Co-O and Co-C are used as the metal thin film.
Although only the case of forming r has been described, it goes without saying that the present invention is also effective when forming other magnetic materials, metal thin films other than magnetic materials, and non-metal thin films.

As the vacuum film forming method, only the vacuum evaporation method has been described, but the vacuum film forming method other than the vacuum evaporation method such as the sputtering method, the ion plating method and the cluster ion beam evaporation method is also effective. Needless to say.

[0033]

As is apparent from the above embodiments, according to the present invention, the surface of the cylindrical can is covered with an insulator, and when the metal thin film is formed on the supporting substrate, the surface of the cylindrical can is irradiated with charged particles.
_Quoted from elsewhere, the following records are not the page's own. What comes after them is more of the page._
import Mathlib
import Summits.NavierStokesRegularity.NavierStokesRegularity.Theorems.TaoLadderRungTwoBreakBlowupRigidityOnePeriodicCompanionBounded
import Summits.NavierStokesRegularity.NavierStokesRegularity.Theses.TaoLadderRungTwoBreak
import HarnessLib

/-!
# K2(1) `TaoLadderRungTwoBreak.BlowupRigidityOne` (stmt-NavierStokesRegularity-20206) and K1(1)
  `NoSurvivingDSSOne` RESTATED BY NAME in eternal-solution language: «robust blow-up ⇒ a uniformly bounded
  SHIFT-PERIODIC surviving admissible eternal solution» / «no such solution» — the ONE-STUB form of the crux

Sequel to `…PeriodicCompanion` (p819377) and `…PeriodicCompanionBounded` (p819433). MODEL lattice ODEs only
(Tao 2016 §4 (4.8) in the self-similar variables of §6.4; cell vocabulary); nothing in this file is a statement
about the Navier–Stokes equations, and NO item is closed by it (`--supports stmt-NavierStokesRegularity-20206`).
Pure logic over the landed dictionary `exists_survivingDSSWave_iff_shiftPeriodic`.

* `blowupRigidityOne_iff_periodicExtraction` — **the crux K2(1) BY NAME is EQUIVALENT to the ONE-STUB
  statement**: below a threshold, robust blow-up (`NoGlobalCascade`) of an `E₂(R)` table from a one-shell datum
  yields a UNIFORMLY BOUNDED admissible eternal solution of the renormalised INVISCID lattice that is
  SHIFT-PERIODIC (`W_{n+q}(σ) = W_n(σ - qT)`, `q ≥ 1`, `T > 0`, sub-unitary ratio `e^{2T} < (1+ε₀)^5`) and
  (S₁)-surviving forward. Read against the route's LIVE consequence-crux K2ᵛ(1) `EternalRigidityViscBddOne`
  (⟨20420⟩: «… yields ν̂ ≥ 0 and a uniformly bounded admissible viscous eternal solution surviving forward»):
  K2(1) = K2ᵛ(1) restricted to ν̂ = 0 PLUS shift-periodicity PLUS sub-unitarity — the honest extra content of
  the rev-1 crux over the re-glued one (`eternalRigidityViscBddOne_of_periodicExtraction`);
* `noSurvivingDSSOne_iff_noPeriodicEternalBdd` — K1(1) BY NAME is EQUIVALENT to: below a threshold, no
  `E₂(R)` table carries a uniformly bounded shift-periodic (`T > 0`, `μ < 1`) admissible eternal solution
  surviving forward; whence the tree's `(ρ0) NoSurvivingEternalBddOne ⇒ K1(1)`
  (`NoSurvivingEternalViscBddOne.noSurvivingDSSOne_of_noSurvivingEternalBddOne`, already landed) is the
  forgetting of periodicity.

HONEST LABEL: restatements; nothing is proved about robust blow-up or about surviving eternal solutions; no
stub, crux or summit is proved; rung 0. RE-LINE NOTE (planner's call, not this hand's): the two registered stubs
of ⟨20206⟩ (extraction `stub_eternalFromBlowup` + classification `stub_eternalIsDSS`) can be replaced by the
single right-hand side of `blowupRigidityOne_iff_periodicExtraction` («periodic extraction»), which is
literally equivalent to the crux.
-/

noncomputable section

-- the summit and its single sub-problem share the name (CONVENTIONS §1)
set_option linter.dupNamespace false

open Set Filter Topology MeasureTheory

namespace Summit.NavierStokesRegularity.NavierStokesRegularity.Theorems

namespace BlowupRigidityOne

open Literature.Analysis.FluidPDE Literature.Analysis.FluidPDE.TaoCascade
open Summit.NavierStokesRegularity.NavierStokesRegularity.Theses.TaoLadderRungTwoBreak

/-- **K2(1) BY NAME ⟺ PERIODIC EXTRACTION.** `BlowupRigidityOne` holds iff below a threshold every robust
blow-up of an `E₂(R)` table from a one-shell datum yields a uniformly bounded, shift-periodic (`q ≥ 1`, `T > 0`,
`e^{2T}/(1+ε₀)^5 < 1`), forward-(S₁)-surviving admissible eternal solution of the renormalised inviscid lattice.
[cite: Tao2016AveragedNS, §4 Thm. 4.2 (statement shape), Lemma 4.1 (4.8), §6.4; cell vocabulary (`NoGlobalCascade`, `IsEternal`, `UniformBound`, `EternalSurvivingFwd`, `IsDSSWave`, `Surviving`)] -/
theorem blowupRigidityOne_iff_periodicExtraction :
    BlowupRigidityOne ↔
    (∀ R : ℝ, 1 ≤ R → ∃ εs : ℝ, 0 < εs ∧ ∀ ε₀ : ℝ, 0 < ε₀ → ε₀ ≤ εs →
      ∀ (α : Fin 4 → Fin 4 → Fin 4 → ℤ × ℤ × ℤ → ℝ) (X₀ : Fin 4 → ℝ), InTableClass R α →
        NoGlobalCascade ε₀ α X₀ →
        ∃ (W : ℤ → ℝ → Em 4) (q : ℕ) (T : ℝ), 0 < q ∧ 0 < T ∧ dssMu ε₀ T < 1 ∧
          IsEternal ε₀ α W ∧ UniformBound W ∧
          (∀ (n : ℤ) (σ : ℝ), W (n + q) σ = W n (σ - q * T)) ∧ EternalSurvivingFwd 1 ε₀ W) := by
  unfold BlowupRigidityOne
  refine forall_congr' fun R => forall_congr' fun _ => exists_congr fun εs => and_congr_right fun _ =>
    forall_congr' fun ε₀ => forall_congr' fun hε => forall_congr' fun _ => forall_congr' fun α =>
    forall_congr' fun _ => forall_congr' fun _ => forall_congr' fun _ => ?_
  exact exists_survivingDSSWave_iff_shiftPeriodic hε

/-- **Periodic extraction ⇒ K2ᵛ(1) `EternalRigidityViscBddOne` (⟨20420⟩, the route's live consequence-crux)**:
forget periodicity and sub-unitarity, embed with `ν̂ = 0`. (Equivalently `eternalRigidityViscBddOne_of_blowupRigidityOne`
after `blowupRigidityOne_iff_periodicExtraction`; spelled out to display what K2(1) asks beyond K2ᵛ(1).)
[cite: Tao2016AveragedNS, §4 Thm. 4.2 (statement shape), §6.4; cell vocabulary (`IsEternalVisc`, `UniformBound`)] -/
theorem eternalRigidityViscBddOne_of_periodicExtraction
    (H : ∀ R : ℝ, 1 ≤ R → ∃ εs : ℝ, 0 < εs ∧ ∀ ε₀ : ℝ, 0 < ε₀ → ε₀ ≤ εs →
      ∀ (α : Fin 4 → Fin 4 → Fin 4 → ℤ × ℤ × ℤ → ℝ) (X₀ : Fin 4 → ℝ), InTableClass R α →
        NoGlobalCascade ε₀ α X₀ →
        ∃ (W : ℤ → ℝ → Em 4) (q : ℕ) (T : ℝ), 0 < q ∧ 0 < T ∧ dssMu ε₀ T < 1 ∧
          IsEternal ε₀ α W ∧ UniformBound W ∧
          (∀ (n : ℤ) (σ : ℝ), W (n + q) σ = W n (σ - q * T)) ∧ EternalSurvivingFwd 1 ε₀ W) :
    EternalRigidityViscBddOne := by
  intro R hR
  obtain ⟨εs, hεs, hH⟩ := H R hR
  refine ⟨εs, hεs, fun ε₀ hε hle α X₀ hα hNG => ?_⟩
  obtain ⟨W, q, T, -, -, -, hW, hU, -, hS⟩ := hH ε₀ hε hle α X₀ hα hNG
  exact ⟨0, W, hW.isEternalVisc, hU, hS⟩

/-- **K1(1) BY NAME ⟺ NO BOUNDED SHIFT-PERIODIC SURVIVING ETERNAL SOLUTION.** `NoSurvivingDSSOne` holds iff below
a threshold no `E₂(R)` table carries a uniformly bounded admissible eternal solution of the renormalised inviscid
lattice that is shift-periodic (`q ≥ 1`, `T > 0`, `e^{2T}/(1+ε₀)^5 < 1`) and forward-(S₁)-surviving.
[cite: Tao2016AveragedNS, §4 Thm. 4.2 (statement shape), Lemma 4.1 (4.8), §6.4; cell vocabulary] -/
theorem noSurvivingDSSOne_iff_noPeriodicEternalBdd :
    NoSurvivingDSSOne ↔
    (∀ R : ℝ, 1 ≤ R → ∃ εs : ℝ, 0 < εs ∧ ∀ ε₀ : ℝ, 0 < ε₀ → ε₀ ≤ εs →
      ∀ α : Fin 4 → Fin 4 → Fin 4 → ℤ × ℤ × ℤ → ℝ, InTableClass R α →
        ∀ (W : ℤ → ℝ → Em 4) (q : ℕ) (T : ℝ), 0 < q → 0 < T → dssMu ε₀ T < 1 →
          IsEternal ε₀ α W → UniformBound W →
          (∀ (n : ℤ) (σ : ℝ), W (n + q) σ = W n (σ - q * T)) → ¬ EternalSurvivingFwd 1 ε₀ W) := by
  unfold NoSurvivingDSSOne
  refine forall_congr' fun R => forall_congr' fun _ => exists_congr fun εs => and_congr_right fun _ =>
    forall_congr' fun ε₀ => forall_congr' fun hε => forall_congr' fun _ => forall_congr' fun α =>
    forall_congr' fun _ => ?_
  have key := exists_survivingDSSWave_iff_shiftPeriodic (m := 4) hε (α := α)
  constructor
  · intro h W q T hq hT hμ hW hU hper hS
    obtain ⟨q', π, T', Φ, hW', hS', r, x, hne⟩ := key.2 ⟨W, q, T, hq, hT, hμ, hW, hU, hper, hS⟩
    exact hne (h q' π T' Φ hW' hS' r x)
  · intro h q π T Φ hW hS r x
    by_contra hne
    obtain ⟨W, q', T', hq', hT', hμ, hW', hU, hper, hS''⟩ := key.1 ⟨q, π, T, Φ, hW, hS, r, x, hne⟩
    exact h W q' T' hq' hT' hμ hW' hU hper hS''

end BlowupRigidityOne

end Summit.NavierStokesRegularity.NavierStokesRegularity.Theorems

end
import Literature.NumberTheory.EllipticCurves.EisensteinKroneckerNumbersClassSum
import Literature.NumberTheory.EllipticCurves.EisensteinNumbersPartialHeckeLTwist
import Literature.NumberTheory.EllipticCurves.EisensteinKroneckerNumbersClassSumTwist
import Literature.NumberTheory.EllipticCurves.DeShalit1987.LValueAtZeroImprimitive
import Literature.NumberTheory.GaloisRepresentations.HeckeCharacterGrossencharakterOfInfinityType
import HarnessLib

/-!
# The complex side of de Shalit II.4.14 (36) at the absolutely convergent weights, assembled in idelic
# currency: class sums of Eisenstein numbers = `(k−1)!·(period factor)·∏_{w∈T}(1 − η(w))·L(η, 0)`

Topic `Literature/NumberTheory/EllipticCurves` (grouping sub-namespace `DeShalit1987`); theorems only, no
definition, no named fact, nothing about BSD. One-stop composition of the cell's complex-side files for the
(e)-assembler of `KatzDistributionsAtTwoPrint`:
`EisensteinNumbersPartialHeckeL` (II.3.5 (13), `j = 0`), `EisensteinKroneckerNumbersClassSum` (`k ≥ j + 3`),
`GaloisRepresentations/HeckeCharacterGrossencharakterOfInfinityType` (`φ((α)) = α` for the idelic `φ` of type
`(1,0)`), `GaloisRepresentations/HeckeLFunctionValueOfNegativeWeight` + `DeShalit1987/LValueAtZeroImprimitive`
(`rayClassLSeries 𝔪 (η(ϖ_·)) 0 = removedEulerFactorsAtZero η T · hL.continuation 0`).

INPUT CURRENCY (all idelic / by name): an imaginary quadratic `K` (`[IsTotallyComplex K]`, `finrank ℚ K = 2`),
its infinite place `w₀` (so `σ := w₀.embedding : K →+* ℂ`), a Hecke character `φ` of infinity type `(1, 0)`
with module of definition `(Tl, el)` and `𝔪 := modulusIdeal Tl el ≠ (1)` of trivial unit index `w_𝔪 = 1`
(de Shalit II.1.4 (12): `φ((α)) = α`), a ray class character `χ` mod `𝔪` (ideal currency
`IsRayClassCharacter`; from a finite-order Hecke character by the tree's `isRayClassCharacter_of_isModulus`), a
system of representatives `T` of the classes (`IsRayClassReps`), period `Ω ≠ 0`, the class lattices
`Λ_{L 𝔠} = Ω·σ(𝔪/𝔠)` (= `𝔠⁻¹𝔪Ω`), and the `L`-FUNCTION character `η` (de Shalit's `ε⁻¹`, the tree's `ε` of
`interpolationValue`): ANY Hecke character of exponent `σ' > 1` with values `η(ϖ_v) = χ(v)⁻¹·φ(ϖ_v)^{−k}`
(resp. `χ(v)⁻¹·N(v)^j·φ(ϖ_v)^{−(j+k)}`) at the primes `v ∤ 𝔪`, ramified only inside `Tl`, with an entire
continuation `hL` of `heckeLFunction η`.

* ★★ `DeShalit1987.sum_eisensteinE_eq_removedEulerFactorsAtZero_mul_continuation` (`j = 0`, `k ≥ 3`):
  **`Σ_{𝔠∈T} χ̃(𝔠)⁻¹·φ̃(𝔠)^{−k}·E_k(Ω, L 𝔠) = (k−1)!·Ω^{−k}·removedEulerFactorsAtZero η Tl·hL.continuation 0`**;
* ★★ `DeShalit1987.sum_eisensteinKronecker_eq_removedEulerFactorsAtZero_mul_continuation` (`k ≥ j + 3`, with the
  area relation `A(L 𝔠) = N𝔠·A₀`, `A₀ ≠ 0`):
  **`Σ_{𝔠∈T} χ̃(𝔠)⁻¹·φ̃(𝔠)^{−(j+k)}·E_{−j,k}(Ω, L 𝔠) = (k−1)!·A₀^j·Ω̄^j·Ω^{−k}·removedEulerFactorsAtZero η Tl·hL.continuation 0`**.

* (appended) ★★ `DeShalit1987.sum_twist_eisensteinE_eq_removedEulerFactorsAtZero_mul_continuation` — the 𝔞-TWISTED
  `j = 0` statement (composing -w5 g14's `sum_twist_eisensteinE_eq_rayClassLSeries_zero`):
  `Σ_𝔠 χ̃𝔠⁻¹·λ̃𝔠^{−k}·(N𝔞·E_k(Ω, L 𝔠) − E_k(Ω, L(𝔞𝔠))) = (k−1)!·Ω^{−k}·(N𝔞 − χ̃(𝔞)λ̃(𝔞)^k)·removedEulerFactorsAtZero η Tl·hL.continuation 0`.

* (appended) ★★ `DeShalit1987.sum_twist_eisensteinKronecker_eq_removedEulerFactorsAtZero_mul_continuation` — the
  𝔞-TWISTED statement at GENERAL `j` (`k ≥ j + 3`; composing `sum_twist_eisensteinKronecker_eq_rayClassLSeries_zero`
  of `EisensteinKroneckerNumbersClassSumTwist.lean`): `Σ_𝔠 χ̃𝔠⁻¹·λ̃𝔠^{−(j+k)}·(N𝔞·E_{−j,k}(Ω, L 𝔠) − E_{−j,k}(Ω, L(𝔞𝔠)))
  = (k−1)!·A₀^j·Ω̄^j·Ω^{−k}·(N𝔞 − χ̃(𝔞)λ̃(𝔞)^{j+k})·removedEulerFactorsAtZero η Tl·hL.continuation 0`.

These are de Shalit II.4.14 (36)/(42) at `n = 0` on the complex side, up to the Gauss sum `G(ε)`, the factor
`(1 − ε(𝔭)/p)` (both supplied by the `p`-adic side), the `(√d_K/2π)^j`-normalisation of `A₀` (II.2.1 (6),
`EisensteinNumbersArea`) and the 𝔞-twist `12(N𝔞 − ε(𝔞))` of the auxiliary ideal
(`EisensteinNumbersPartialHeckeLTwist`).

References: E. de Shalit (1987), II.3.5 (13) (p. 54), II.4.11 (29) (p. 65), II.4.12 (32) (p. 67), II.4.14
(36)–(42) (p. 71–73), II.4.16 (50) (p. 77) [deShalit1987].

Mathlib / tree search: composition only (`lean search 'removedEulerFactorsAtZero.*eisenstein'` — nothing).
-/

noncomputable section

open scoped nonZeroDivisors Nat ComplexConjugate
open NumberField NumberField.InfinitePlace IsDedekindDomain Complex
open Literature.NumberTheory.LFunctions Literature.NumberTheory.GaloisRepresentations
open Literature.NumberTheory.GaloisRepresentations.HeckeCharacter

namespace Literature.NumberTheory.EllipticCurves.DeShalit1987

variable {K : Type} [Field K] [NumberField K] [IsTotallyComplex K]

/-- ★★ **Complex side of II.4.14 (36) at `j = 0`, `k ≥ 3`, idelic currency**: for `φ` of type `(1,0)` with
module of definition `(Tl, el)` (`𝔪 = modulusIdeal Tl el ≠ (1)`, `w_𝔪 = 1`), `χ` a ray class character mod `𝔪`,
representatives `T`, class lattices `Λ_{L 𝔠} = Ω·σ(𝔪/𝔠)` (`σ = w₀.embedding`), and any `L`-function character `η`
of exponent `σ' > 1`, ramified inside `Tl`, with `η(ϖ_v) = χ(v)⁻¹φ(ϖ_v)^{−k}` off `𝔪`:
`Σ_{𝔠∈T} χ̃(𝔠)⁻¹·φ̃(𝔠)^{−k}·E_k(Ω, L 𝔠) = (k−1)!·Ω^{−k}·∏_{w∈Tl}(1 − η(w))·L(η, 0)` with `L(η, 0) := hL.continuation 0`.
[cite: deShalit1987, II.3.5 (13), II.4.12 (32), II.4.14 (36)] -/
theorem sum_eisensteinE_eq_removedEulerFactorsAtZero_mul_continuation (h2 : Module.finrank ℚ K = 2)
    (w₀ : InfinitePlace K) {lam : HeckeCharacter K} {Tl : Finset (HeightOneSpectrum (𝓞 K))}
    {el : HeightOneSpectrum (𝓞 K) → ℕ} (hl : lam.HasInfinityType (fun _ ↦ 1) (fun _ ↦ 0))
    (hlmod : IsModulus lam Tl el) (h𝔪1 : modulusIdeal Tl el ≠ ⊤)
    (hw : ∀ u : (𝓞 K)ˣ, (u : 𝓞 K) - 1 ∈ modulusIdeal Tl el → u = 1)
    {χ : HeightOneSpectrum (𝓞 K) → ℂ} (hχ : IsRayClassCharacter (modulusIdeal Tl el) χ)
    {T : Finset (Ideal (𝓞 K))} (hT : IsRayClassReps (modulusIdeal Tl el) T)
    {Ω : ℂ} (hΩ : Ω ≠ 0) (L : Ideal (𝓞 K) → PeriodPair)
    (hL : ∀ 𝔠 ∈ T, ∀ z : ℂ, z ∈ (L 𝔠).lattice ↔
      ∃ x ∈ ((modulusIdeal Tl el : FractionalIdeal (𝓞 K)⁰ K) / (𝔠 : FractionalIdeal (𝓞 K)⁰ K)),
        z = Ω * w₀.embedding x)
    {η : HeckeCharacter K} {σ' : ℝ} (hη : ∀ x : ideleGroup K, ‖((η x : ℂˣ) : ℂ)‖ = ideleNorm x ^ σ')
    (h1 : 1 < σ') {k : ℕ}
    (hval : ∀ v : HeightOneSpectrum (𝓞 K), ¬ modulusIdeal Tl el ≤ v.asIdeal →
      η.valueAtUniformizer v = (χ v)⁻¹ * (lam.valueAtUniformizer v ^ k)⁻¹)
    (hram : ∀ v : HeightOneSpectrum (𝓞 K), ¬ η.IsUnramifiedAt v → v ∈ Tl)
    (hLη : LFunction.HasEntireContinuation (heckeLFunction η)) (hk : 3 ≤ k) :
    ∑ 𝔠 ∈ T, (idealPow K χ 𝔠)⁻¹ * (idealPow K (fun v ↦ lam.valueAtUniformizer v) 𝔠 ^ k)⁻¹ *
        (L 𝔠).eisensteinE k Ω =
      ((k - 1)! : ℂ) * (Ω ^ k)⁻¹ * (removedEulerFactorsAtZero η Tl * hLη.continuation 0) := by
  have h𝔪0 : modulusIdeal Tl el ≠ ⊥ := modulusIdeal_ne_bot Tl el
  rw [sum_eisensteinE_eq_rayClassLSeries_zero h𝔪1 h𝔪0 hw (valueAtUniformizer_ne_zero_of_not_le lam _)
      (HasInfinityType.idealPow_span_mul_embedding_eq h2 w₀ hl hlmod) hχ hT hΩ L hL hk,
    ← rayClassLSeries_congr h𝔪0 hval 0,
    rayClassLSeries_zero_eq_removedEulerFactorsAtZero_mul_continuation_zero hη h1 h𝔪0
      (fun _ ↦ modulusIdeal_le_iff) hram hLη]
Therefore, the thin film can be formed without causing thermal damage to the supporting substrate.

[Brief description of drawings]

FIG. 1 is a partial cross-sectional front view of an apparatus for carrying out a thin film manufacturing method according to an embodiment of the present invention.

FIG. 2 is a partial cross-sectional front view of an apparatus used in a conventional thin film manufacturing method.

FIG. 3 is a partial sectional front view of the other device.

[Explanation of symbols]

 1 Support Substrate 3 Cylindrical Can 10 Vacuum Chamber 13 Insulator 15 Electron Beam (Charged Particle)

Claims (3)

[Claims] 1. A method for producing a thin film, which comprises forming a metal thin film directly on the supporting base or through an underlayer while running a long supporting base along a cylindrical can in vacuum.
A method for producing a thin film, characterized in that the surface of the cylindrical can is covered with an insulator, and the surface of the cylindrical can is irradiated with charged particles prior to the formation of the metal thin film. 2. The method for producing a thin film according to claim 1, wherein the thickness of the insulator covering the surface of the cylindrical can is equal to or more than the thickness of the supporting substrate. 3. The method for producing a thin film according to claim 1, wherein a metal thin film layer is previously formed as a base layer on the supporting substrate.